2. Everyone Was Infested With Lice
It might not be too surprising, after all of this, to find out that the people of the Middle Ages had a little bit of a problem with lice. Pretty well everyone in medieval England struggled with lice and fleas, from the rich to the poor.
It was a regular part of some people’s days to gather around with their friends and family to pick lice off each other’s bodies. That was especially true for people who had to travel. Some crusaders left letters behind praising the laundry women who’d come with them, saying that not only would they wash their clothes, but they were as “good as apes for picking fleas.”[9]
The problem got worse the poorer you were, though, and it wasn’t restricted to England. When an English pilgrim named Margery Kempe traveled into a town of German peasants, she wrote home with disgust that the poor people of Germany would spend their evenings stripped naked, sitting in a circle and picking vermin off one another.
1. The River Thames Was Full Of Rotting Meat
Few places stank worse than the River Thames. During the Middle Ages, it was considered normal practice for butchers to gather up all their unused, rotten meat, bundle it up, drag it out to the bridge, and dump it in the river.
Dumping rotten animal parts into the river was so common that one bridge had earned itself the nickname “Butcher’s Bridge,” and it was the most disgusting place in the whole country. The bridge was famous for being covered in dried blood and pieces of animal entrails that had spilled out of the butchers’ carts.[10]

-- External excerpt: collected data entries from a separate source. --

import Summits.NavierStokesRegularity.FunctionalMining.TopEigGapCutoffPowEstimate
import Summits.NavierStokesRegularity.FunctionalMining.TopEigGapFieldDeriv
import Summits.NavierStokesRegularity.FunctionalMining.TopEigGapCutoffSmooth
import Summits.NavierStokesRegularity.FunctionalMining.TopEigHeatCoerciveGap
import Summits.NavierStokesRegularity.FunctionalMining.StrainCZ
import Literature.Analysis.FunctionSpaces.TorusSobolevGagliardoNirenberg
import HarnessLib

/-!
# FunctionalMining — Proposition L-λ(η) below `q = 2` on the amplitude-floor class, INPUTS:
# the multiplier `M_q = λ₁^{q−2}·(λ₁P₁)` without cut-off, its gradient against the `e₁`-column of `∇S`,
# continuity of the column density, and the velocity brick `∫‖u‖²λ₁^{q−2} ≤ K₀ m^{q−2} Φ_q^{2/q}` on `λ₁ ≥ m`

Search for candidate a priori estimates; no regularity claim. Cell `pub-nsfunc`, prove seat
(gen 28). Pointwise/static inputs for `TopEigGapCoerciveFloor` (the dictionary's (LL) programme: the
gap-class node `TopEigGapCoercivePos q η` below `q = 2`, located at the zeros of `λ₁`). Everything here is a
statement about one smooth divergence-free field on `T³`; nothing about Navier–Stokes is asserted.

* `isSmooth_powProj_entry` — on a field whose top strain eigenvalue is simple everywhere (hence positive),
  every entry of `M_q = λ₁^{q−2}·(λ₁·P₁)` is smooth, every real `q` (chart smoothness of `λ₁^{q−2}` and of
  `λ₁P₁` at simple points, tree `TopEigGapCutoffPowDeriv` / `TopEigGapCutoffSmooth` / `TopEigSimpleGap`);
  `powProj_symm`; `sum_strain_mul_powProj` (`S:M_q = λ₁^q` where `λ₁ > 0`);
* **`sum_sq_partialDeriv_powProj_le_of_gap`** (every real `q`): at a simple point with
  `λ₂ ≤ (1−η)λ₁`, `∑ᵢⱼ(∂ₖ(M_q)ᵢⱼ)² ≤ 2((q−2)² + 2/η²)·(λ₁^{q−2})²·|S(∂ₖv)u₀|²` — product rule on
  `λ₁^{q−2}·(λ₁P₁)`, the tree bound `∑(∂ₖ(λ₁P₁))² ≤ (2/η²)|S(∂ₖv)u₀|²` (`TopEigGapFieldDeriv`) and
  Hellmann–Feynman `(∂ₖλ₁)² ≤ |S(∂ₖv)u₀|²`; summed form `sum_sq_partialDeriv_powProj_le_topColumnSq`;
* `continuous_torusStrainMatrix_entry`, `column_sq_eq_sum_topProj`, **`continuous_topColumnSq`** — on
  everywhere-simple fields the column density `topColumnSq v = ∑ₖ|S(∂ₖv)u₀|²` is continuous (through the
  smooth projector `P₁`), so `λ₁^{q−2}·topColumnSq` is a genuine integrand;
* **`exists_integral_norm_sq_mul_topEig_rpow_le_of_floor`** (`6/5 ≤ q ≤ 2`): there is `K₀ ≥ 0` with
  `∫‖u‖²λ₁^{q−2} ≤ K₀·m^{q−2}·Φ_q(u)^{2/q}` for every smooth divergence-free zero-mean `u` with `λ₁ ≥ m > 0`
  everywhere (`λ₁^{q−2} ≤ m^{q−2}`; Sobolev–Poincaré at `(s, r) = (q, 2)`, i.e. `1/q − 1/3 ≤ 1/2`
  (`Torus.exists_integral_rpow_le_gradient_of_hasZeroMean`), Calderón–Zygmund
  (`StrainTensor.exists_gradLs_le_strainLs`), `|S| ≤ 6λ₁`).
NOT CLAIMED: anything about `heatDissipation` (that is the sequel), any node, any constant value,
Navier–Stokes regularity. [ours]
-/

noncomputable section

It took until 1369 before anyone made a law against it, but it didn’t do much good. Even after dumping meat into the Thames became a crime, people kept writing letters complaining about it. “No one, by reason of such corruption of filth” one local protested, “could hardly venture to abide his house there.”
It was pretty disgusting—but it didn’t really stop there. It took nearly 500 years before anyone managed to stop people from dumping every piece of waste they had into the River Thames. It took until the 19th century before anyone put an end to the River Thames’s stench. But for 500 years, London’s great river was one of the smelliest places on Earth.